/-- **Shape of the base, rule form**: a base point (legitimacy predicate of `CertU`) lies in `Ω`, has `a ≤ 16`, rules `g, b, e, f` inapplicable, and either rule `a`
or rule `aef` applicable or rule `bg` inapplicable. -/
theorem base_facts {p : Pt} (h : p ∈ Base (fun δ p₀ => p₀ ∈ LegitSet CertU δ)) :
    p ∈ Omega ∧ p 0 ≤ 16 ∧ p ∉ App dirG ∧ p ∉ App dirB ∧ p ∉ App dirE ∧ p ∉ App dirF ∧
      (p ∈ App dirA ∨ p ∈ App dirAEF ∨ p ∉ App dirBG) := by
  obtain ⟨hp, hno⟩ := h
  -- no certified rule step reaches `p`
  have key : ∀ δ ∈ dirs, p ∈ RuleDom δ → (δ = dirA ∨ δ = dirAEF) ∧ p 0 ≤ 16 := by
    intro δ hδ hr
    by_contra hcon
    refine hno δ hδ (stepBase_of_ruleDom hδ hr fun hd => ?_)
    by_contra h17
    exact hcon ⟨hd, by omega⟩
  by_cases hex : ∃ δ ∈ dirs, p ∈ App δ
  · obtain ⟨δ, hδ, hr⟩ := exists_ruleDom hex
    obtain ⟨hd, h16⟩ := key δ hδ hr
    rcases hd with rfl | rfl
    · rw [ruleDom_A] at hr
      obtain ⟨hA, hg, hb, he, hf⟩ := hr
      exact ⟨hp, h16, hg, hb, he, hf, Or.inl hA⟩
    · rw [ruleDom_AEF] at hr
      obtain ⟨hAEF, hg, hb, he, hf, -⟩ := hr
      exact ⟨hp, h16, hg, hb, he, hf, Or.inr (Or.inl hAEF)⟩
  · have hnone : ∀ δ ∈ dirs, p ∉ App δ := fun δ hδ happ => hex ⟨δ, hδ, happ⟩
    have h16 : p 0 ≤ 16 := by
      by_contra h17
      rcases rule_exists p hp (by omega) with h | h | h | h | h | h
      · exact hnone dirG (by simp [dirs]) h
      · exact hnone dirB (by simp [dirs]) h
      · exact hnone dirE (by simp [dirs]) h
      · exact hnone dirF (by simp [dirs]) h
      · exact hnone dirA (by simp [dirs]) h
      · exact hnone dirAEF (by simp [dirs]) h
    exact ⟨hp, h16, hnone dirG (by simp [dirs]), hnone dirB (by simp [dirs]), hnone dirE (by simp [dirs]), hnone dirF (by simp [dirs]),
      Or.inr (Or.inr (hnone dirBG (by simp [dirs])))⟩

/-- **Bounds on the base**: `3 ≤ a ≤ 16`, `a+1 ≤ g ≤ a+6`, `1 ≤ b ≤ a − min(e,f) + 3`, `(a+2)/2 ≤ e, f ≤ a`. -/
theorem base_bounds {p : Pt} (h : p ∈ Base (fun δ p₀ => p₀ ∈ LegitSet CertU δ)) :
    3 ≤ p 0 ∧ p 0 ≤ 16 ∧ p 0 + 1 ≤ p 4 ∧ p 4 ≤ p 0 + 6 ∧ 1 ≤ p 1 ∧ (p 1 + p 2 ≤ p 0 + 3 ∨ p 1 + p 3 ≤ p 0 + 3) ∧
      (p 0 + 2) / 2 ≤ p 2 ∧ p 2 ≤ p 0 ∧ (p 0 + 2) / 2 ≤ p 3 ∧ p 3 ≤ p 0 := by
  obtain ⟨hp, h16, hg, hb, -, -, htri⟩ := base_facts h
  have hG := not_app_G p hp hg
  have hB := not_app_B p hp hb
  have h3 := three_le_a p hp
  rw [mem_Omega] at hp
  rcases htri with hA | hAEF | hBG
  · have := app_A p hA
    omega
  · have := app_AEF p hAEF
    omega
  · have := not_app_BG p (mem_Omega.mpr hp) hBG
    omega

/-! ### Boolean mirrors -/

/-- Integer 5-tuples `(a,b,e,f,g)` (the format of the base tables). -/
abbrev Tup := ℤ × ℤ × ℤ × ℤ × ℤ

/-- The tuple of a point. -/
def toTup (p : Pt) : Tup := (p 0, p 1, p 2, p 3, p 4)

/-- Boolean mirror of membership in `Ω` (conjuncts of `mem_Omega`). -/
def omegaB (q : Tup) : Bool :=
  decide (1 ≤ q.1) && decide (1 ≤ q.2.1) && decide (1 ≤ q.2.2.1) && decide (1 ≤ q.2.2.2.1) && decide (1 ≤ q.2.2.2.2) &&
  decide (q.1 + 1 ≤ 2 * q.2.2.1) && decide (q.1 + 1 ≤ 2 * q.2.2.2.1) && decide (q.2.2.1 ≤ q.1) && decide (q.2.2.2.1 ≤ q.1) &&
  (decide (q.1 + 3 ≤ 2 * q.2.2.1) || decide (q.1 + 3 ≤ 2 * q.2.2.2.1)) &&
  decide (q.1 + 1 ≤ q.2.1 + q.2.2.1) && decide (q.1 + 1 ≤ q.2.1 + q.2.2.2.1) && decide (q.1 + 1 ≤ q.2.2.2.2) &&
  decide (q.2.1 + 3 ≤ q.2.2.2.2) && decide (q.2.2.2.2 ≤ 2 * q.2.2.1 + 2 * q.2.2.2.1 + q.2.1 - q.1 - 1)

/-- Componentwise `q − k·δ` on tuples. -/
def tsub (q : Tup) (k : ℤ) (δ : Tup) : Tup :=
  (q.1 - k * δ.1, q.2.1 - k * δ.2.1, q.2.2.1 - k * δ.2.2.1, q.2.2.2.1 - k * δ.2.2.2.1, q.2.2.2.2 - k * δ.2.2.2.2)

/-- Boolean mirror of applicability `App δ` (`p − kδ ∈ Ω` for `k ≤ 3`). -/
def appB (δ q : Tup) : Bool := omegaB q && omegaB (tsub q 1 δ) && omegaB (tsub q 2 δ) && omegaB (tsub q 3 δ)

/-- Boolean mirror of the base conditions of `base_facts`. -/
def condB (q : Tup) : Bool :=
  omegaB q && decide (q.1 ≤ 16) && !appB (0, 0, 0, 0, 1) q && !appB (0, 1, 0, 0, 0) q && !appB (0, 0, 1, 0, 0) q && !appB (0, 0, 0, 1, 0) q &&
    (appB (1, 0, 0, 0, 0) q || appB (1, 0, 1, 1, 0) q || !appB (0, 1, 0, 0, 1) q)

/-- `omegaB` decides membership in `Ω`. -/
theorem omegaB_toTup (p : Pt) : omegaB (toTup p) = true ↔ p ∈ Omega := by
  rw [mem_Omega]
  simp only [omegaB, toTup, Bool.and_eq_true, Bool.or_eq_true, decide_eq_true_eq]
  tauto

/-- `tsub` mirrors `p − k • δ`. -/
theorem tsub_toTup (p δ : Pt) (k : ℤ) : tsub (toTup p) k (toTup δ) = toTup (p - k • δ) := by
  simp [tsub, toTup, Pi.sub_apply]

/-- `appB` decides applicability. -/
theorem appB_toTup (δ p : Pt) : appB (toTup δ) (toTup p) = true ↔ p ∈ App δ := by
  simp only [appB, Bool.and_eq_true, tsub_toTup, omegaB_toTup, App, Set.mem_setOf_eq]
  constructor
  · rintro ⟨⟨⟨h0, h1⟩, h2⟩, h3⟩ k hk
    interval_cases k
    · simpa using h0
    · simpa using h1
    · simpa using h2
    · simpa using h3
  · intro h
    exact ⟨⟨⟨by simpa using h 0 (by norm_num), by simpa using h 1 (by norm_num)⟩, by simpa using h 2 (by norm_num)⟩,
      by simpa using h 3 (by norm_num)⟩

/-- Inapplicability in Boolean form. -/
theorem appB_false_of {δ p : Pt} (h : p ∉ App δ) : appB (toTup δ) (toTup p) = false := by
  cases hb : appB (toTup δ) (toTup p)
  · rfl
  · exact absurd ((appB_toTup δ p).1 hb) h

/-- The tuples of the seven directions. -/
theorem toTup_dirs : toTup dirG = (0, 0, 0, 0, 1) ∧ toTup dirB = (0, 1, 0, 0, 0) ∧ toTup dirE = (0, 0, 1, 0, 0) ∧ toTup dirF = (0, 0, 0, 1, 0) ∧
    toTup dirA = (1, 0, 0, 0, 0) ∧ toTup dirAEF = (1, 0, 1, 1, 0) ∧ toTup dirBG = (0, 1, 0, 0, 1) := by
  simp [toTup, dirG, dirB, dirE, dirF, dirA, dirAEF, dirBG]

/-- The base conditions of `base_facts` in Boolean form. -/
theorem condB_of_base {p : Pt} (h : p ∈ Base (fun δ p₀ => p₀ ∈ LegitSet CertU δ)) : condB (toTup p) = true := by
  obtain ⟨hp, h16, hg, hb, he, hf, htri⟩ := base_facts h
  obtain ⟨tG, tB, tE, tF, tA, tAEF, tBG⟩ := toTup_dirs
  have eΩ := (omegaB_toTup p).2 hp
  have d16 : decide ((toTup p).1 ≤ 16) = true := by simp [toTup, h16]
  have eG := appB_false_of hg
  have eB := appB_false_of hb
  have eE := appB_false_of he
  have eF := appB_false_of hf
  rw [tG] at eG; rw [tB] at eB; rw [tE] at eE; rw [tF] at eF
  have tri : (appB (1, 0, 0, 0, 0) (toTup p) || appB (1, 0, 1, 1, 0) (toTup p) || !appB (0, 1, 0, 0, 1) (toTup p)) = true := by
    rw [← tA, ← tAEF, ← tBG]
    rcases htri with hA | hAEF | hBG
    · rw [(appB_toTup _ _).2 hA]; simp
    · rw [(appB_toTup _ _).2 hAEF]; simp
    · rw [appB_false_of hBG]; simp
  simp only [condB, eΩ, d16, eG, eB, eE, eF, Bool.not_false, Bool.true_and]
  exact tri

/-! ### The enumeration -/

/-- The integer interval `[lo, hi]` as an increasing list (`Int.range lo (hi+1)`). -/
def irange (lo hi : ℤ) : List ℤ := Int.range lo (hi + 1)

/-- Membership in `irange`. -/
theorem mem_irange {lo hi x : ℤ} : x ∈ irange lo hi ↔ lo ≤ x ∧ x ≤ hi := by
  unfold irange; rw [Int.mem_range_iff]; omega

/-- The candidate box of `base_bounds` at a fixed `a`, enumerated in lexicographic order of `(b,e,f,g)`. -/
def candsA (a : ℤ) : List Tup :=
  (irange 1 (a + 3)).flatMap fun b => (irange ((a + 2) / 2) a).flatMap fun e =>
    (irange ((a + 2) / 2) a).flatMap fun f =>
      if b + e ≤ a + 3 ∨ b + f ≤ a + 3 then (irange (a + 1) (a + 6)).map fun g => (a, b, e, f, g) else []

/-- A base point is a candidate at its own `a`. -/
theorem mem_candsA {p : Pt} (h : p ∈ Base (fun δ p₀ => p₀ ∈ LegitSet CertU δ)) : toTup p ∈ candsA (p 0) := by
  obtain ⟨-, -, hg1, hg6, hb1, hb, he1, he2, hf1, hf2⟩ := base_bounds h
  simp only [candsA, List.mem_flatMap, mem_irange]
  refine ⟨p 1, ⟨hb1, by omega⟩, p 2, ⟨he1, he2⟩, p 3, ⟨hf1, hf2⟩, ?_⟩
  rw [if_pos hb]
  simp only [List.mem_map, mem_irange]
  exact ⟨p 4, ⟨hg1, hg6⟩, rfl⟩

/-- Lexicographic comparison of tuples (only used to merge the sorted table parts; its correctness is irrelevant to the proofs). -/
def lexLE (p q : Tup) : Bool :=
  decide (p.1 < q.1) || (p.1 == q.1 && (decide (p.2.1 < q.2.1) || (p.2.1 == q.2.1 && (decide (p.2.2.1 < q.2.2.1) ||
    (p.2.2.1 == q.2.2.1 && (decide (p.2.2.2.1 < q.2.2.2.1) || (p.2.2.2.1 == q.2.2.2.1 && decide (p.2.2.2.2 ≤ q.2.2.2.2))))))))

/-- Fuel-bounded merge of two lists (structural recursion on the fuel, so that the kernel evaluates it). -/
def mergeF {α : Type*} (le : α → α → Bool) : ℕ → List α → List α → List α
  | 0, xs, ys => xs ++ ys
  | n + 1, xs, ys =>
    match xs, ys with
    | [], ys => ys
    | xs, [] => xs
    | x :: xs', y :: ys' => if le x y then x :: mergeF le n xs' (y :: ys') else y :: mergeF le n (x :: xs') ys'

/-- An element of a merge comes from one of the two lists. -/
theorem mem_mergeF {α : Type*} (le : α → α → Bool) :
    ∀ (n : ℕ) (xs ys : List α) (a : α), a ∈ mergeF le n xs ys → a ∈ xs ∨ a ∈ ys
  | 0, xs, ys, a, h => List.mem_append.1 h
  | n + 1, [], ys, a, h => Or.inr h
  | n + 1, x :: xs', [], a, h => Or.inl h
  | n + 1, x :: xs', y :: ys', a, h => by
    simp only [mergeF] at h
    split_ifs at h with hle
    · rcases List.mem_cons.1 h with rfl | h'
      · exact Or.inl List.mem_cons_self
      · rcases mem_mergeF le n xs' (y :: ys') a h' with h1 | h2
        · exact Or.inl (List.mem_cons_of_mem _ h1)
        · exact Or.inr h2
    · rcases List.mem_cons.1 h with rfl | h'
      · exact Or.inr List.mem_cons_self
      · rcases mem_mergeF le n (x :: xs') ys' a h' with h1 | h2
        · exact Or.inl h1
        · exact Or.inr (List.mem_cons_of_mem _ h2)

-*-*-

:: Task brief ::
From the first line of the data above through the line containing "dirAEF (by simp [dirs]) h", repeat each line exactly, and add nothing.

:: Response to this exercise ::
/-- **Shape of the base, rule form**: a base point (legitimacy predicate of `CertU`) lies in `Ω`, has `a ≤ 16`, rules `g, b, e, f` inapplicable, and either rule `a`
or rule `aef` applicable or rule `bg` inapplicable. -/
theorem base_facts {p : Pt} (h : p ∈ Base (fun δ p₀ => p₀ ∈ LegitSet CertU δ)) :
    p ∈ Omega ∧ p 0 ≤ 16 ∧ p ∉ App dirG ∧ p ∉ App dirB ∧ p ∉ App dirE ∧ p ∉ App dirF ∧
      (p ∈ App dirA ∨ p ∈ App dirAEF ∨ p ∉ App dirBG) := by
  obtain ⟨hp, hno⟩ := h
  -- no certified rule step reaches `p`
  have key : ∀ δ ∈ dirs, p ∈ RuleDom δ → (δ = dirA ∨ δ = dirAEF) ∧ p 0 ≤ 16 := by
    intro δ hδ hr
    by_contra hcon
    refine hno δ hδ (stepBase_of_ruleDom hδ hr fun hd => ?_)
    by_contra h17
    exact hcon ⟨hd, by omega⟩
  by_cases hex : ∃ δ ∈ dirs, p ∈ App δ
  · obtain ⟨δ, hδ, hr⟩ := exists_ruleDom hex
    obtain ⟨hd, h16⟩ := key δ hδ hr
    rcases hd with rfl | rfl
    · rw [ruleDom_A] at hr
      obtain ⟨hA, hg, hb, he, hf⟩ := hr
      exact ⟨hp, h16, hg, hb, he, hf, Or.inl hA⟩
    · rw [ruleDom_AEF] at hr
      obtain ⟨hAEF, hg, hb, he, hf, -⟩ := hr
      exact ⟨hp, h16, hg, hb, he, hf, Or.inr (Or.inl hAEF)⟩
  · have hnone : ∀ δ ∈ dirs, p ∉ App δ := fun δ hδ happ => hex ⟨δ, hδ, happ⟩
    have h16 : p 0 ≤ 16 := by
      by_contra h17
      rcases rule_exists p hp (by omega) with h | h | h | h | h | h
      · exact hnone dirG (by simp [dirs]) h
      · exact hnone dirB (by simp [dirs]) h
      · exact hnone dirE (by simp [dirs]) h
      · exact hnone dirF (by simp [dirs]) h
      · exact hnone dirA (by simp [dirs]) h
      · exact hnone dirAEF (by simp [dirs]) h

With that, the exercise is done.